Efficacy of autologous platelet-rich plasma gel in the treatment of refractory pressure injuries and its effect on wound healing time and patient quality of life
Liu Q, Zhang N, Li Z, He H
Clinics (Sao Paulo, Brazil). 2021;76:e2355
Abstract
OBJECTIVES To evaluate the efficacy of autologous platelet-rich plasma (PRP) gel in the treatment of refractory pressure injuries and its effect on wound healing time and quality of life of patients. METHODS A random number table method was used to group 102 patients with refractory pressure injuries into either a control group (CG) (51 cases) receiving negative pressure wound therapy (NPWT) or a study group (SG) (51 cases) receiving NPWT+PRP gel. RESULTS The total efficacy rate in the SG (92.16%) was higher than that in the CG (76.47%) (p<0.05). The SG exhibited lower visual analog scale (VAS) scores and pressure ulcer scale for healing (PUSH) scores, smaller wound sizes and depths, and shorter wound healing times than the CG after 21 days of treatment (p<0.05). After 6 months of treatment, the SG scored higher than the CG on the psychological, physiological, social functions, and daily activity domains on the World Health Organization Quality of Life (WHOQOL-BREF) scale (p<0.05).

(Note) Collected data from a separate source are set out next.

import Literature.AnabelianGeometry.EtaleTheta.LogDivisorModelTateTowerKummerTwistLevelAction
import Literature.AnabelianGeometry.EtaleTheta.LogDivisorModelTateTowerKummerTwistCompat

/-!
# [EtTh] Def. 3.3 (iii) v2: the ζ-TWISTED Kummer–Tate TOWER — a `LogDivisorTower` over the compatible group
# `Ẑ(1)² ⋊ Ẑˣ × ℤ_γ` whose levels RECORD the roots of unity and whose constant field MOVES under the Galois group

S. Mochizuki, *The étale theta function …*, Publ. RIMS **45** (2009) [MochizukiEtTh2009], §1 p.13 («`K_N := K(ζ_N,
q_X^{1/N})`»), §3 Def. 3.1 / Prop. 3.2 (PDF p.70), Def. 3.3 (i)(c)/(ii)/(iii) pp.72–74 [cite: MochizukiEtTh2009, Def 3.3 (iii) p.73].
CLASS (b) MODEL / NON-VACUITY WITNESS (abc-iut cell, layer L2; L2-lead rows R677 / R689 / R722 «piece (d) — the tower over
'TateTowerKummerTwist.Compat'/'levelsC' BY NAME»; seat abc-iut-L2-d2 gen 6).  Consumed BY NAME, nothing restated: abc-iut-L2-t3's
`LevelSystem` / `LogDivisorTower`; abc-iut-L1-t6's group `TateTowerKummerTwist.Grp = (K ⋊_χ C) × ℤ_γ` (`M n = (n+2)!`,
`closure`; p471292) and compatible subgroup `compat ≅ Ẑ(1)² ⋊ Ẑˣ × ℤ_γ`, `levelsC` (`res`, `resK`, `resC`, `closureC`;
p472997); this seat's levels `TateTowerTwist.model μ`, twist group `Twist μ`, `actionOf`, `zmodChar` (p475299, p476241);
abc-iut-w6-d058's ramification indices `TateTowerKummer.e`, `pow_injective_fn`.
* §1 level `n` has modulus `N n = (n+1)!`, roots of unity `MuN n = μ_{(n+1)!}`.  WHY `(n+1)!` AND NOT `M n = (n+2)!` (the
  modulus of abc-iut-L1-t6's plug `toTwist n`, p476598): the tower law `act_closure_fn` wants `Δ_n` trivial AT level `n`;
  `Δ_n = closure n` constrains the Kummer coordinates of index `< n` only, so inside `compat` the index-`n` class is `≡ 0
  (mod M_{n−1} = (n+1)!)` and NOT mod `M_n` (the compatible integer `κ = (n+1)!` lies in `Δ_n` and moves `U^{1/(n+2)!}`;
  `toTwist_eq_one_of_mem_closure` accordingly needs `n < m`).  Hence level `n` READS the index-`n` coordinates REDUCED
  `castN n : ℤ/M_n → ℤ/N_n` (so `MuN (n+1)` is L1-t6's `Mu n` as a type, and `up`/`rho` below are the level-`0`-extended,
  index-shifted counterparts of its `inflate`/`toTwist`); inclusion `up : μ_{N i} ↪ μ_{N j}` (`x ↦ e·x̃`, `e = eN i j =
  (j+1)!/(i+1)!`), key identity `upAdd_castHom` (reduce then include = `·e`).
* §2 level-`n` action `rho n : Grp →* Twist (MuN n)` (`U`-Kummer class and cyclotomic character of index `n` mod `N n`,
  translation; the `ϖ`-root coordinate acts TRIVIALLY — it cannot commute with the chain shear), `actC n` on `Compat`.
* §3 **`towerC : LogDivisorTower Compat levelsC`**, every field a definition or a theorem; equivariance of the transitions
  holds EXACTLY by the compatibilities defining `compat` (`up_chiN`, `up_kumN`; abc-iut-L1-t6's finding (b′) made kernel).
* §4 NON-VACUITY: `conjC` (character `−1`) acts on level-`n` constants by `ζ ↦ ζ⁻¹`, moving one for `n ≥ 2`; `kumOneC`
  (Kummer class `1 ∈ Ẑ(1)`) sends `U_n ↦ ζ_{N n}·U_n ≠ U_n` for `n ≥ 1`.  `RootLaw` / `isTempered` = sequels.
HONEST LABEL: a class-(b) combinatorial DESIGN model (finite groups of roots of unity adjoined level-wise to the Tate
skeleton), NOT the tempered tower of a Tate curve; the constant field's Galois group acts on `μ` only; nothing here bears
on [IUTchIII] Cor. 3.12; no side taken; typed ≠ proved.
-/

noncomputable section
/-! ### Positivity of the rate -/

/-- A crude lower bound: `4^{2n} ≤ (4n+1)·qhatA n` (the summand at `k = 8n+1` contains `C(5n, 2n) ≥ C(4n, 2n)`). -/
theorem four_pow_le_qhatA {n : ℕ} (hn : 1 ≤ n) : 4 ^ (2 * n) ≤ (4 * n + 1) * qhatA n := by
  have hk : termA n (8 * n + 1) ≤ qhatA n := by
    unfold qhatA
    exact Finset.single_le_sum (f := fun k => termA n k) (fun _ _ => Nat.zero_le _)
      (Finset.mem_Ico.mpr ⟨by omega, by omega⟩)
  have hA : Nat.centralBinom (2 * n) ≤ termA n (8 * n + 1) := by
    unfold termA
    have e1 : 2 * (8 * n + 1) - (7 * n + 2) = 9 * n := by omega
    have e2 : 8 * n + 1 - (3 * n + 1) = 5 * n := by omega
    have e3 : 8 * n + 1 - (6 * n + 1) = 2 * n := by omega
    have e4 : 8 * n + 1 - (7 * n + 1) = n := by omega
    rw [e1, e2, e3, e4, Nat.centralBinom_eq_two_mul_choose, show 2 * (2 * n) = 4 * n by ring]
    have h1 : 1 ≤ (9 * n).choose (8 * n) := Nat.choose_pos (by omega)
    have h2 : (4 * n).choose (2 * n) ≤ (5 * n).choose (2 * n) := Nat.choose_le_choose (2 * n) (by omega)
    have h3 : 1 ≤ (5 * n).choose (2 * n) := Nat.choose_pos (by omega)
    have h4 : 1 ≤ (5 * n).choose n := Nat.choose_pos (by omega)
    calc (4 * n).choose (2 * n) = 1 * (4 * n).choose (2 * n) * 1 * 1 := by ring
      _ ≤ (9 * n).choose (8 * n) * (5 * n).choose (2 * n) * (5 * n).choose (2 * n) * (5 * n).choose n := by
          gcongr
  have hc := Nat.four_pow_le_two_mul_self_mul_centralBinom (2 * n) (by omega)
  calc 4 ^ (2 * n) ≤ 2 * (2 * n) * Nat.centralBinom (2 * n) := hc
    _ ≤ (4 * n + 1) * qhatA n := by
        rw [show 2 * (2 * n) = 4 * n by ring]
        exact Nat.mul_le_mul (by omega) (hA.trans hk)
import Mathlib
import HarnessLib
import Summits.Ventures.LatticeQCDFlow.Scoring.DoeblinPowerBatchMeansDeltaMethod
import Summits.Ventures.LatticeQCDFlow.Scoring.RestartJarzynskiWeights
import Summits.Ventures.LatticeQCDFlow.Scoring.RestartTimeAverage

/-!
# THE ERROR BAR OF THE CORRELATED-RESTART JARZYNSKI ESTIMATOR (S0-D2's NE-MCMC protocol):
# `√N (ΔF̂_N − ΔF) / (σ̂_N / Ḡ_N) ⇒ N(0, 1)` from any start, `ΔF̂_N = −log Ḡ_N`, `Ḡ_N` the average
# Jarzynski weight along the restart chain, `σ̂²_N` its batch-means estimator — and exact coverage

HONEST FRAMING: exact (Metropolis-corrected) sampling algorithms for lattice gauge theory;
figures of merit are autocorrelation/cost numbers at stated couplings and volumes; no
continuum-physics claim.

Venture `LatticeQCDFlow` (cell pub-lqcd), topic `Scoring`; FANOUT row 8 (`s0-cpn-nemc` — S0-D2 is
THIS protocol: Bonanno–Nada–Vadacchino 2024 start each non-equilibrium evolution from the current
state of an equilibrium PRIOR chain and average the Jarzynski weights `e^{−W}`; NAMED ONLY — GEN-22).
NEW WORK of the cell, not a published result; no definition is introduced; nothing is cited as a
fact.  Objects of rows 8 / 13: a Crooks pair `(κF, κR, s, e, W)` from `ν₀` to `ν₁`
(`Exactness/NCMCGeneralSpace*.lean`), a prior chain `κ₀` leaving `π₀ = Z₀⁻¹ ν₀` invariant with a
one-step Doeblin constant `κ₀(x,·) ≥ ε π₀`, the RESTART chain
`K = prodMkRight E κ₀ ⊗ₖ prodMkLeft (Ω × E) κF` on `Ω × E` with invariant law `Π = π₀ ⊗ₘ κF`
(`Scoring/RestartChainAutocorrelation.lean`; `restart_doeblin`: the same `ε` minorises `K` by `Π`),
and the Jarzynski weight `G(x, ω) = e^{−W(ω)}`, bounded under a work floor `W ≥ W_lo`, with
`∫ G dΠ = Z₁/Z₀ = e^{−ΔF}` WHATEVER the stride (`Scoring/RestartJarzynskiWeights.restart_jarzynski_mean`).
GEN-19's `Scoring/BatchMeansInstances.restart_batchMeans_studentized_coverage` gave the batch-means
interval for the MEAN weight `Ḡ_N`, and row 13's
`Exactness/NCMCGeneralSpaceStudentizedCLT.tendstoInDistribution_studentized_jarzynskiEstimate` the
studentised `ΔF̂` for INDEPENDENT records with the Kish-ESS error bar; the printed number of the
correlated-restart protocol is `ΔF̂_N = −log Ḡ_N` along ONE correlated run.  By the studentised
delta method with the batch-means error bar (`Scoring/DoeblinPowerBatchMeansDeltaMethod.lean`,
`φ = −log`, `φ(e^{−ΔF}) = ΔF`, `φ' = −1/q`): for EVERY initial law of the restart chain, any
`a_n, b_n → ∞` (`N_n = b_n a_n`) and `σ²_G > 0` (ASSUMED):
`√N_n (ΔF̂_{N_n} − ΔF) / (|−Ḡ⁻¹| √(σ̂²_n)) ⇒ N(0, 1)` — the reported interval
`ΔF̂ ± z σ̂_n/(Ḡ √N)` is asymptotically exact, with the prior chain's autocorrelations priced by
`σ̂²_n` (they ARE the prior chain's autocovariances of `h = E[e^{−W} | start]`,
`RestartJarzynskiWeights.restart_jarzynski_autocov_succ`).  Printed counterparts NAMED ONLY: error
analysis of Jarzynski / NE-MCMC free-energy estimators with correlated starting configurations
(Bonanno–Nada–Vadacchino 2024 §3; Caselle et al. 2016), nothing cited as a fact.

## Content (`Π = π₀ ⊗ₘ κF`, `K` the restart kernel, `Ḡ_N = Σ_{t<N} e^{−W(ω_t)}/N`, `ΔF̂_N = −log Ḡ_N`)

* **`restart_jarzynski_deltaF_studentized_clt`** — for `Y ~ N(0, 1)`:
  `TendstoInDistribution (fun n x => √N_n (ΔF̂ − ΔF) / (|−Ḡ⁻¹| √(σ̂²_n))) atTop Y P_{μ₀}`;
* **`restart_jarzynski_deltaF_coverage`** — `z > 0`:
  `P_{μ₀} {|√N_n (ΔF̂ − ΔF)| / (|−Ḡ⁻¹| √(σ̂²_n)) ≤ z} → (gaussianReal 0 1)[−z, z]`.

NOT CLAIMED: any value of `σ²_G` or `ε` for a concrete protocol; the degenerate case `σ²_G = 0`;
the bias of `ΔF̂_N` at finite `N` (Jensen; `Scoring/JarzynskiEstimatorBias.lean`); any number of ours.
-/

noncomputable section

namespace Summit.Ventures.LatticeQCDFlow.Scoring

open MeasureTheory ProbabilityTheory Filter Finset Preorder Set
open Summit.Ventures.LatticeQCDFlow.Exactness Summit.Ventures.LatticeQCDFlow.Exactness.GeneralNCMC
open scoped ENNReal Topology

section Restart

variable {Ω E : Type*} [MeasurableSpace Ω] [MeasurableSpace E]
  {ν₀ ν₁ : Measure Ω} [IsFiniteMeasure ν₀] [IsFiniteMeasure ν₁] {κF κR : Kernel Ω E}
  [IsMarkovKernel κF] [IsMarkovKernel κR] {s e : E → Ω} {W : E → ℝ}
  {κ₀ : Kernel Ω Ω} [IsMarkovKernel κ₀] {π₀ : Measure Ω} [IsProbabilityMeasure π₀] {ε : ℝ≥0∞}

omit [IsFiniteMeasure ν₀] [IsFiniteMeasure ν₁] in
/-- **THE STUDENTISED JARZYNSKI ESTIMATOR ALONG THE RESTART CHAIN IS ASYMPTOTICALLY STANDARD
NORMAL, FROM ANY START.**  Crooks pair, `π₀ = Z₀⁻¹ ν₀` invariant for the prior chain `κ₀` with
`κ₀(x,·) ≥ ε π₀` (`0 < ε`), work floor `W ≥ W_lo`, `e^{−ΔF} = Z₁/Z₀`, `σ²_G > 0`, `a_n, b_n → ∞`,
`N_n = b_n a_n`; for `Y ~ N(0, 1)`:
`√N_n (−log Ḡ_{N_n} − ΔF) / (|−Ḡ⁻¹| √(σ̂²_n)) ⇒ Y` under `P_{μ₀}`, for every initial law `μ₀`
on `Ω × E`. -/
theorem restart_jarzynski_deltaF_studentized_clt (h : CrooksPair ν₀ ν₁ κF κR s e W)
    (hπ₀ : π₀ = (ν₀ univ)⁻¹ • ν₀) (hinv : Kernel.Invariant κ₀ π₀)
    (hmin : ∀ x {B : Set Ω}, MeasurableSet B → ε * π₀ B ≤ κ₀ x B) (hε0 : 0 < ε)
    {Wlo : ℝ} (hlo : ∀ ω, Wlo ≤ W ω)
    {ΔF : ℝ} (hΔF : Real.exp (-ΔF) = ((ν₀ univ)⁻¹ * ν₁ univ).toReal)
    (hσ : 0 < ((∫ p, (Real.exp (-W p.2) - ∫ p', Real.exp (-W p'.2) ∂(π₀ ⊗ₘ κF)) ^ 2 ∂(π₀ ⊗ₘ κF))
          + 2 * ∑' k, ∫ p, (Real.exp (-W p.2) - ∫ p', Real.exp (-W p'.2) ∂(π₀ ⊗ₘ κF))
            * (kop ((Kernel.prodMkRight E κ₀) ⊗ₖ (Kernel.prodMkLeft (Ω × E) κF)))^[k + 1]
              (fun p => Real.exp (-W p.2) - ∫ p', Real.exp (-W p'.2) ∂(π₀ ⊗ₘ κF)) p ∂(π₀ ⊗ₘ κF)))
    (μ₀ : Measure (Ω × E)) [IsProbabilityMeasure μ₀] {a b : ℕ → ℕ} (ha : Tendsto a atTop atTop)
    (hb : Tendsto b atTop atTop)
    {Ω' : Type*} [MeasurableSpace Ω'] {P' : Measure Ω'} [IsProbabilityMeasure P'] {Y : Ω' → ℝ}
    (hY : HasLaw Y (gaussianReal 0 1) P')
    [IsProbabilityMeasure (Kernel.trajMeasure (X := fun _ : ℕ => Ω × E) μ₀
          (fun n : ℕ => ((Kernel.prodMkRight E κ₀) ⊗ₖ (Kernel.prodMkLeft (Ω × E) κF)).comap
            (fun h : (i : ↥(Finset.Iic n)) → Ω × E => h ⟨n, Finset.mem_Iic.2 le_rfl⟩)
            (measurable_pi_apply _)))] :
    TendstoInDistribution (fun (n : ℕ) (x : ℕ → Ω × E) =>
        Real.sqrt ((b n * a n : ℕ) : ℝ)
          * (-Real.log ((∑ t ∈ Finset.range (b n * a n), Real.exp (-W (x t).2))
            / ((b n * a n : ℕ) : ℝ)) - ΔF)
         
          / (|(-((∑ t ∈ Finset.range (b n * a n), Real.exp (-W (x t).2)) / ((b n * a n : ℕ) : ℝ))⁻¹)|
            * Real.sqrt (((b n * a n : ℕ) : ℝ) * replicaSEsq (fun j (x : ℕ → Ω × E) =>
              (∑ i ∈ Finset.range (b n), Real.exp (-W (x (b n * j + i)).2)) / (b n)) (a n) x)))
      atTop Y (fun _ => (Kernel.trajMeasure (X := fun _ : ℕ => Ω × E) μ₀
          (fun n : ℕ => ((Kernel.prodMkRight E κ₀) ⊗ₖ (Kernel.prodMkLeft (Ω × E) κF)).comap
            (fun h : (i : ↥(Finset.Iic n)) → Ω × E => h ⟨n, Finset.mem_Iic.2 le_rfl⟩)
            (measurable_pi_apply _)))) P' := by
  -- the restart chain is minorised in ONE step by its invariant law
  have hmin1 : ∀ z, ε • (π₀ ⊗ₘ κF)
      ≤ nHit ((Kernel.prodMkRight E κ₀) ⊗ₖ (Kernel.prodMkLeft (Ω × E) κF)) 1 z := fun z => by
    rw [nHit_one]
    refine Measure.le_iff.2 fun B hB => ?_
    rw [Measure.smul_apply, smul_eq_mul]
    exact restart_doeblin (κF := κF) hmin z hB
  haveI : Nonempty (Ω × E) := nonempty_of_isProbabilityMeasure μ₀
  have hε1 : ε ≤ 1 := by
    haveI := isMarkovKernel_nHit ((Kernel.prodMkRight E κ₀) ⊗ₖ (Kernel.prodMkLeft (Ω × E) κF)) 1
    exact eps_le_one_of_minorised hmin1
  -- the weight: bounded, measurable, with mean `e^{−ΔF}`
  have hf : Measurable fun p : Ω × E => Real.exp (-W p.2) :=
    Real.measurable_exp.comp (h.measurable_W.comp measurable_snd).neg
  have hC : ∀ p : Ω × E, |Real.exp (-W p.2)| ≤ Real.exp (-Wlo) := fun p => by
    rw [abs_of_pos (Real.exp_pos _)]; exact Real.exp_le_exp.2 (neg_le_neg (hlo p.2))
  have hu : ∫ p, Real.exp (-W p.2) ∂(π₀ ⊗ₘ κF) = Real.exp (-ΔF) := by
    rw [restart_jarzynski_mean h hπ₀, hΔF]
  have hu0 : 0 < ∫ p, Real.exp (-W p.2) ∂(π₀ ⊗ₘ κF) := by rw [hu]; exact Real.exp_pos _
  -- `φ = −log`, `D = −1/q`
  have hφ : HasDerivAt (fun q : ℝ => -Real.log q) (-(∫ p, Real.exp (-W p.2) ∂(π₀ ⊗ₘ κF))⁻¹)
      (∫ p, Real.exp (-W p.2) ∂(π₀ ⊗ₘ κF)) := (Real.hasDerivAt_log hu0.ne').neg
  have key := doeblinPower_batchMeans_deltaMethod_clt (invariant_restart hinv) hmin1 hε0 hε1 one_pos
    hf hC hσ hφ Real.measurable_log.neg (neg_ne_zero.2 (inv_ne_zero hu0.ne')) measurable_inv.neg
    (continuousAt_inv₀ hu0.ne').neg rfl μ₀ ha hb hY
  have hφu : -Real.log (∫ p, Real.exp (-W p.2) ∂(π₀ ⊗ₘ κF)) = ΔF := by
    rw [hu, Real.log_exp, neg_neg]
  rw [hφu] at key
  exact key

omit [IsFiniteMeasure ν₀] [IsFiniteMeasure ν₁] in
/-- **ASYMPTOTICALLY EXACT COVERAGE OF THE REPORTED `ΔF` INTERVAL.**  Under the hypotheses of
`restart_jarzynski_deltaF_studentized_clt`, for every `z > 0`:
`P_{μ₀} {|√N_n (−log Ḡ − ΔF)| / (|−Ḡ⁻¹| √(σ̂²_n)) ≤ z} → (gaussianReal 0 1)[−z, z]`. -/
theorem restart_jarzynski_deltaF_coverage (h : CrooksPair ν₀ ν₁ κF κR s e W)
    (hπ₀ : π₀ = (ν₀ univ)⁻¹ • ν₀) (hinv : Kernel.Invariant κ₀ π₀)
    (hmin : ∀ x {B : Set Ω}, MeasurableSet B → ε * π₀ B ≤ κ₀ x B) (hε0 : 0 < ε)
    {Wlo : ℝ} (hlo : ∀ ω, Wlo ≤ W ω)
    {ΔF : ℝ} (hΔF : Real.exp (-ΔF) = ((ν₀ univ)⁻¹ * ν₁ univ).toReal)
    (hσ : 0 < ((∫ p, (Real.exp (-W p.2) - ∫ p', Real.exp (-W p'.2) ∂(π₀ ⊗ₘ κF)) ^ 2 ∂(π₀ ⊗ₘ κF))
          + 2 * ∑' k, ∫ p, (Real.exp (-W p.2) - ∫ p', Real.exp (-W p'.2) ∂(π₀ ⊗ₘ κF))
            * (kop ((Kernel.prodMkRight E κ₀) ⊗ₖ (Kernel.prodMkLeft (Ω × E) κF)))^[k + 1]
              (fun p => Real.exp (-W p.2) - ∫ p', Real.exp (-W p'.2) ∂(π₀ ⊗ₘ κF)) p ∂(π₀ ⊗ₘ κF)))
    (μ₀ : Measure (Ω × E)) [IsProbabilityMeasure μ₀] {a b : ℕ → ℕ} (ha : Tendsto a atTop atTop)
    (hb : Tendsto b atTop atTop) {z : ℝ} (hz : 0 < z)
    [IsProbabilityMeasure (Kernel.trajMeasure (X := fun _ : ℕ => Ω × E) μ₀
          (fun n : ℕ => ((Kernel.prodMkRight E κ₀) ⊗ₖ (Kernel.prodMkLeft (Ω × E) κF)).comap
            (fun h : (i : ↥(Finset.Iic n)) → Ω × E => h ⟨n, Finset.mem_Iic.2 le_rfl⟩)
            (measurable_pi_apply _)))] :
    Tendsto (fun n : ℕ => (Kernel.trajMeasure (X := fun _ : ℕ => Ω × E) μ₀
          (fun n : ℕ => ((Kernel.prodMkRight E κ₀) ⊗ₖ (Kernel.prodMkLeft (Ω × E) κF)).comap
            (fun h : (i : ↥(Finset.Iic n)) → Ω × E => h ⟨n, Finset.mem_Iic.2 le_rfl⟩)
            (measurable_pi_apply _))).real
      {x | |Real.sqrt ((b n * a n : ℕ) : ℝ)
          * (-Real.log ((∑ t ∈ Finset.range (b n * a n), Real.exp (-W (x t).2))
            / ((b n * a n : ℕ) : ℝ)) - ΔF)
         
          / (|(-((∑ t ∈ Finset.range (b n * a n), Real.exp (-W (x t).2)) / ((b n * a n : ℕ) : ℝ))⁻¹)|
            * Real.sqrt (((b n * a n : ℕ) : ℝ) * replicaSEsq (fun j (x : ℕ → Ω × E) =>
              (∑ i ∈ Finset.range (b n), Real.exp (-W (x (b n * j + i)).2)) / (b n)) (a n) x))| ≤ z})
      atTop (𝓝 ((gaussianReal 0 1).real (Set.Icc (-z) z))) := by
  have hY : HasLaw (fun a : ℝ => a) (gaussianReal 0 1) (gaussianReal 0 1) :=
    ⟨aemeasurable_id', Measure.map_id'⟩
  have hclt := restart_jarzynski_deltaF_studentized_clt h hπ₀ hinv hmin hε0 hlo hΔF hσ μ₀ ha hb hY
  have hE : ((gaussianReal 0 1).map (fun a : ℝ => a)) (frontier (Set.Icc (-z) z)) = 0 := by
    rw [Measure.map_id', frontier_Icc (by linarith)]
    haveI := nullSingletonClass_gaussianReal (μ := 0) one_ne_zero
    exact (Set.toFinite _).measure_zero _
  have key := ProbabilityMeasure.tendsto_measure_of_null_frontier_of_tendsto' hclt.tendsto hE
  have key' := (ENNReal.tendsto_toReal (measure_ne_top _ (Set.Icc (-z) z))).comp key
  simp only [ProbabilityMeasure.coe_mk, Function.comp_def, Measure.map_id'] at key'
  simp only [measureReal_def]
  refine (tendsto_congr fun n => ?_).1 key'
  rw [Measure.map_apply_of_aemeasurable (hclt.forall_aemeasurable n) measurableSet_Icc]
  congr 2
  ext x
  simp only [Set.mem_preimage, Set.mem_Icc, Set.mem_setOf_eq, abs_le]

end Restart

end Summit.Ventures.LatticeQCDFlow.Scoring

end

The incidence of postoperative complications in the SG (13.73%) was not significantly different from that of the CG (7.84%) (p>0.05). CONCLUSION In the treatment of refractory pressure injuries, PRP gel can accelerate wound healing, reduce wound pain, shorten the treatment cycle, regulate tissue inhibitor matrix metalloproteinase-1 (TIMP-1) and matrix metalloproteinase-9 (MMP-9) levels and the expression of specific proteins in granulation tissue, reduce the levels of the inflammatory factors interleukin-1β (IL-1β), IL-8, and tumor necrosis factor-α (TNF-α), and improve the quality of life of patients without increasing complications.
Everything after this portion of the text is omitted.